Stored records
——
import Literature.AlgebraicGeometry.GroupSchemes.CartierDualAnnihilatorRank          -- ★ p845797 `finrank_alg_ker_mul_finrank`; transitively ★ `GroupSchemeKernelAlg` (`finrank_alg_ker_eq`), ★ `AffineGroupSchemeBialgHom` (`Alg.comapBialgHom`), ★ `FreeOverSubbialgebra`
import Literature.AlgebraicGeometry.Motives.TannakianDeligneTorusMumfordTateProduct   -- ★ Milne 3.11 `Tannakian.isCoideal_ker_bialgHom` ∕ `isHopfIdeal_ker_bialgHom`
import HarnessLib

/-!
# The image ideal of a homomorphism of finite group schemes over a field is recognised by its rank:
# `rk (Γ(G₂) ⧸ ker Γ(φ)) · rk (Ker φ) = rk G₁`, and an ideal below `ker Γ(φ)` of that corank IS `ker Γ(φ)`

Layer `Literature/AlgebraicGeometry/GroupSchemes`, namespace `Literature.AlgebraicGeometry.GroupSchemes.AffineGroupScheme` (continues ★
`CartierDualAnnihilatorRank` §1 — `finrank_alg_ker_mul_finrank : rk Γ(Ker φ) · rk Γ(G₂) = rk Γ(G₁)` for `Γ(φ)` INJECTIVE —, ★ `GroupSchemeKernelAlg`
— the ideal `J(φ) := φ^*(Γ(G₂)⁺)·Γ(G₁)` of `Ker φ`, `finrank_alg_ker_eq` —, ★ `FreeOverSubbialgebra` — `finrank_mul_finrank_of_injective` — and ★ Milne 3.11
`Tannakian.isCoideal_ker_bialgHom`).  THEOREMS ONLY: no definition, no instance, no notation, no named fact, no `sorry`.  Cell `hodgecm-mathlib`
(D-0151), programme P6 «MOD», line L2 of the D-line socket `stub_DOWN` (`Cruxes/HLiu418/Lines/F0_P6a_DatumOfInputs.lean` ED. 1 :515), sub-organ
**(D6-rk) «IMAGE IDEAL RECOGNISED BY RANK»** of organ (O1) `stub_SPEC` (LA2-plan (g0) deal 2026-09-02T02:06Z; payer LA2-p01 (g0)): the downstairs D6 law
`QuotQuot₀Law` receives an admissible ideal `H′` with ONLY the inclusion `H′ ≤ ker Γ(isogW₀ x̄ H)`; this file is the generic pin that turns that inclusion
plus the rank count `q · q = q²` into the EQUALITY `H′ = ker Γ(isogW₀ x̄ H)` («`H′` IS the image line»), and records the rank of the scheme-theoretic image
of a homomorphism of finite group schemes.  Count-neutral Mathlib-side capital: HC_CM is proved only modulo the 7 printed citations (2 remaining named
inputs hLiu418 24832, h413 24833) until rung 0 closes; nothing here bears on it.

THE PRINT.  [Milne2017] Ch. 3 §b Prop. 3.9 («the image of a homomorphism `f : A → B` of Hopf algebras is a Hopf subalgebra of `B`») and Prop. 3.11
(«the kernel of a homomorphism of Hopf `k`-algebras is a Hopf ideal» — the scheme-theoretic image `V(ker Γ(φ)) ⊆ G₂` of `φ : G₁ → G₂` is a closed
subgroup scheme); [Milne2017] Ch. 11 §b Prop. 11.10 («`o(G) = o(H) · o(G/H)`», orders of locally free finite group schemes multiply); [Waterhouse1979] §14.1
Theorem (a commutative Hopf algebra is faithfully flat — in the finite case FREE, [Montgomery1993Hopf] Thm. 3.1.5 ∕ Cor. 3.2.1 — over a Hopf subalgebra).
Applied to the factorisation `Γ(G₂) ↠ Γ(G₂) ⧸ ker Γ(φ) ↪ Γ(G₁)`: `Γ(G₁)` is free over the image Hopf subalgebra `Γ(G₂) ⧸ ker Γ(φ)` with
`Γ(G₁) ⧸ (image)⁺Γ(G₁) = Γ(G₁) ⧸ J(φ) = Γ(Ker φ)`, whence **`rk (Γ(G₂) ⧸ ker Γ(φ)) · rk Γ(Ker φ) = rk Γ(G₁)`**.

DATA.  `k` a field.
* §1 (linear algebra) `A` a commutative `k`-algebra, `I ≤ J` ideals with `A ⧸ I` finite-dimensional:
  **`ideal_eq_of_le_of_finrank_quotient_le` — `I ≤ J` and `dim (A ⧸ I) ≤ dim (A ⧸ J)` force `I = J`** (the surjection `A ⧸ I ↠ A ⧸ J` is then injective).
* §2 (Hopf algebra) `f : A →ₐc[k] B` a bialgebra map of a commutative bialgebra into a finite-dimensional commutative Hopf algebra, `I := ker f`
  (a coideal, ★ Milne 3.11), `f̄ : A ⧸ I → B` the induced INJECTIVE bialgebra map (`counitAlgHom_comp_liftₐ`, `map_liftₐ_comp_comulAlgHom` are its two
  compatibilities; `map_ker_counit_liftₐ_eq` says `f̄((A⧸I)⁺)B = f(A⁺)B`): **`finrank_quotient_ker_mul_finrank_quotient_map_ker_counit` —
  `dim (A ⧸ ker f) · dim (B ⧸ f(A⁺)B) = dim B`**.
* §3 (schemes) `φ : G₁ ⟶ G₂` a homomorphism (`IsMonHom`) of affine group objects of `SchemeOver k` with `Γ(G₁)` finite, `Γ(φ) = Alg.comap φ`
  (`= φ.left.appTop.hom` on elements, ★ `Alg.comap_apply`), `J(φ) := (ker ε₂).map Γ(φ)` the ideal of `Ker φ` (★ `ker_appTop_kerι_eq`):
  **`finrank_quotient_ker_comap_mul_finrank_quotient_map_ker_counit` — `dim (Γ(G₂) ⧸ ker Γ(φ)) · dim (Γ(G₁) ⧸ J(φ)) = dim Γ(G₁)`**, the same with
  `Γ(Ker φ)` (`finrank_quotient_ker_comap_mul_finrank_alg_ker`), divisibility, the image corank as a quotient (`finrank_quotient_ker_comap_eq_div`) and in
  numbers (`finrank_quotient_ker_comap_eq_of_finrank_eq`: `dim Γ(G₁) = n·m`, `dim (Γ(G₁) ⧸ J(φ)) = m ≠ 0 ⟹ dim (Γ(G₂) ⧸ ker Γ(φ)) = n`); the image ideal is
  a Hopf ideal (`isHopfIdeal_ker_comap`, Milne 3.11 in scheme clothing); the image ideal of the closed
  subgroup `Spec (Γ(G) ⧸ I) ↪ G` is `I` by ★ `ker_appTop_quotIncl` (cited, not restated).
* §4 HEAD (the D6 pin), for `Γ(G₂)` finite too: **`eq_ker_comap_of_le_of_finrank_quotient_mul_eq` — an ideal `I ≤ ker Γ(φ)` with
  `dim (Γ(G₂) ⧸ I) · dim (Γ(G₁) ⧸ J(φ)) = dim Γ(G₁)` IS `ker Γ(φ)`**; the numeric form `eq_ker_comap_of_le_of_finrank_eq` (`dim Γ(G₁) = n·m`,
  `dim (Γ(G₁) ⧸ J(φ)) = m`, `dim (Γ(G₂) ⧸ I) = n`); the `φ.left.appTop.hom` spellings `eq_ker_appTop_of_le_of_finrank_eq` (the D-line՚s `QuotQuot₀Law`
  currency `RingHom.ker (isogW₀ x̄ H).left.appTop.hom`); and the two-ideal corollary `eq_of_le_ker_comap_of_finrank_eq` (two ideals below `ker Γ(φ)` of
  the image corank are equal — «`H′` and the specialised backtracking line coincide»).

## References
* [Milne2017] J. S. Milne, *Algebraic Groups*, CUP (2017) — Ch. 3 §b Prop. 3.9, Prop. 3.11, Prop. 3.15 (held text `book:milnend-algebraic-groups` p0146–p0147);
  Ch. 11 §b Prop. 11.10 (p0271).
* [Waterhouse1979] W. C. Waterhouse, *Introduction to Affine Group Schemes*, GTM 66 (1979) — §14.1 Theorem; §2.1 (kernels, closed subgroups), p. 14.
* [Montgomery1993Hopf] S. Montgomery, *Hopf algebras and their actions on rings*, CBMS 82 (1993) — Thm. 3.1.5, Cor. 3.2.1 (p. 30).
-/

set_option autoImplicit false
import Summits.Ventures.HodgeRepro2.T5AntidiagonalForm
import Summits.Ventures.HodgeRepro2.T5SplitPlaceHyperspecial

/-!
# T5UnitaryGroupOneEquiv — `U(1)` as a subgroup of `GL` is Mathlib's `unitaryGroup`; the split model

Blind cell pub-hodge-repro2, seat p8, Tier-5 kernel support (coherence file).

* `formUnitaryGroupOneEquiv : formUnitaryGroup (1 : Matrix ι ι E) ≃* Matrix.unitaryGroup ι E` — the
  inert-place carrier of T5UnitaryGroupForm for `J = 1` and Mathlib's unitary group of the matrix ring are
  the same group (T5AntidiagonalForm's `mem_formUnitaryGroup_one_iff` made into an isomorphism;
  `Unitary.toUnits` for the inverse).
* `splitFormEquivGL : formUnitaryGroup (1 : Matrix ι ι (SplitAlg F)) ≃* GL ι F` — over the split algebra
  `F × F` (swap involution, p3's T5SplitUnitary) the inert-place carrier IS `GL_n(F)`.
* `mem_hyperspecialSplit_iff_formUnitaryGroup` — under `formUnitaryGroupOneEquiv`, p8's split hyperspecial
  subgroup `hyperspecialSplit R` (T5SplitPlaceHyperspecial) is the set of elements of
  `formUnitaryGroup 1` whose two coordinate matrices are entrywise `R`-integral: the ONE definition
  `formUnitaryGroup J` with `K = U ∩ GL_n(𝒪)` covers the inert places (`E_v` a field, T5UnitaryHeckeAdjoint)
  and the split places (`E_v = F_v × F_v`, T5SplitPlaceHyperspecial) of the record.

Nothing new is assumed; the readings (which places are split / inert, the bases) stay prose.
-/

namespace Summit.Ventures.HodgeRepro2.T5UnitaryGroupOneEquiv

open Summit.Ventures.HodgeRepro2 Matrix

section Generic

variable {E : Type*} [CommRing E] [StarRing E] {ι : Type*} [Fintype ι] [DecidableEq ι]

/-- `U(1) ≤ GL ι E` is Mathlib's `Matrix.unitaryGroup ι E` (the unitary elements of the matrix ring):
`g ↦ ↑g`, inverse `Unitary.toUnits`. -/
def formUnitaryGroupOneEquiv :
    T5UnitaryGroupForm.formUnitaryGroup (1 : Matrix ι ι E) ≃* Matrix.unitaryGroup ι E where
  toFun g := ⟨(g : GL ι E), (T5AntidiagonalForm.mem_formUnitaryGroup_one_iff (g : GL ι E)).1 g.2⟩
  invFun u := ⟨Unitary.toUnits u, (T5AntidiagonalForm.mem_formUnitaryGroup_one_iff _).2 u.2⟩
  left_inv _ := Subtype.ext (Units.ext rfl)
  right_inv _ := Subtype.ext rfl
  map_mul' _ _ := Subtype.ext rfl

/-- `formUnitaryGroupOneEquiv` on the underlying matrices. -/
theorem coe_formUnitaryGroupOneEquiv_apply (g : T5UnitaryGroupForm.formUnitaryGroup (1 : Matrix ι ι E)) :
    ((formUnitaryGroupOneEquiv g : Matrix.unitaryGroup ι E) : Matrix ι ι E) = ((g : GL ι E) : Matrix ι ι E) :=
  rfl

/-- The inverse on the underlying matrices. -/
theorem coe_formUnitaryGroupOneEquiv_symm_apply (u : Matrix.unitaryGroup ι E) :
    (((formUnitaryGroupOneEquiv.symm u : T5UnitaryGroupForm.formUnitaryGroup (1 : Matrix ι ι E)) : GL ι E) :
      Matrix ι ι E) = (u : Matrix ι ι E) :=
  rfl

end Generic

section Split

variable {F : Type*} [Field F] {ι : Type*} [Fintype ι] [DecidableEq ι]

/-- Over the split algebra `F × F` the inert-place carrier `formUnitaryGroup 1` IS `GL ι F`
(p3's `unitaryGroupEquivGL` composed with `formUnitaryGroupOneEquiv`). -/
def splitFormEquivGL :
    T5UnitaryGroupForm.formUnitaryGroup (1 : Matrix ι ι (T5SplitUnitary.SplitAlg F)) ≃* GL ι F :=
  formUnitaryGroupOneEquiv.trans T5SplitUnitary.unitaryGroupEquivGL

/-- `splitFormEquivGL` is the first coordinate. -/
theorem coe_splitFormEquivGL_apply
    (g : T5UnitaryGroupForm.formUnitaryGroup (1 : Matrix ι ι (T5SplitUnitary.SplitAlg F))) :
    ((splitFormEquivGL g : GL ι F) : Matrix ι ι F) =
      T5SplitUnitary.fst ((g : GL ι (T5SplitUnitary.SplitAlg F)) : Matrix ι ι (T5SplitUnitary.SplitAlg F)) :=
  T5SplitUnitary.coe_unitaryGroupEquivGL_apply _

variable {R : Type*} [CommRing R] [IsDomain R] [Algebra R F] [IsFractionRing R F]

/-- THE TWO MODELS AGREE: `g ∈ formUnitaryGroup 1` (over `F × F`) corresponds to an element of p8's split
hyperspecial subgroup iff both coordinate matrices of `g` are entrywise `R`-integral — the lattice-stabiliser
description `K = U ∩ GL_n(𝒪 × 𝒪)`, the same shape as `hyperspecialSubgroup` at an inert place. -/
theorem mem_hyperspecialSplit_iff_formUnitaryGroup
    (g : T5UnitaryGroupForm.formUnitaryGroup (1 : Matrix ι ι (T5SplitUnitary.SplitAlg F))) :
    formUnitaryGroupOneEquiv g ∈ T5SplitPlaceHyperspecial.hyperspecialSplit R ↔
      (∀ i j, IsLocalization.IsInteger R (T5SplitUnitary.fst
        ((g : GL ι (T5SplitUnitary.SplitAlg F)) : Matrix ι ι (T5SplitUnitary.SplitAlg F)) i j)) ∧
      (∀ i j, IsLocalization.IsInteger R (T5SplitUnitary.snd
        ((g : GL ι (T5SplitUnitary.SplitAlg F)) : Matrix ι ι (T5SplitUnitary.SplitAlg F)) i j)) :=
  T5SplitPlaceHyperspecial.mem_hyperspecialSplit_iff (formUnitaryGroupOneEquiv g)

end Split

end Summit.Ventures.HodgeRepro2.T5UnitaryGroupOneEquiv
——
About this exercise:
Output the lines above exactly, but only those between the line holding "a bialgebra map" and the line holding "the same with", inclusive.

Exercise solution:
* §2 (Hopf algebra) `f : A →ₐc[k] B` a bialgebra map of a commutative bialgebra into a finite-dimensional commutative Hopf algebra, `I := ker f`
  (a coideal, ★ Milne 3.11), `f̄ : A ⧸ I → B` the induced INJECTIVE bialgebra map (`counitAlgHom_comp_liftₐ`, `map_liftₐ_comp_comulAlgHom` are its two
  compatibilities; `map_ker_counit_liftₐ_eq` says `f̄((A⧸I)⁺)B = f(A⁺)B`): **`finrank_quotient_ker_mul_finrank_quotient_map_ker_counit` —
  `dim (A ⧸ ker f) · dim (B ⧸ f(A⁺)B) = dim B`**.
* §3 (schemes) `φ : G₁ ⟶ G₂` a homomorphism (`IsMonHom`) of affine group objects of `SchemeOver k` with `Γ(G₁)` finite, `Γ(φ) = Alg.comap φ`
  (`= φ.left.appTop.hom` on elements, ★ `Alg.comap_apply`), `J(φ) := (ker ε₂).map Γ(φ)` the ideal of `Ker φ` (★ `ker_appTop_kerι_eq`):
  **`finrank_quotient_ker_comap_mul_finrank_quotient_map_ker_counit` — `dim (Γ(G₂) ⧸ ker Γ(φ)) · dim (Γ(G₁) ⧸ J(φ)) = dim Γ(G₁)`**, the same with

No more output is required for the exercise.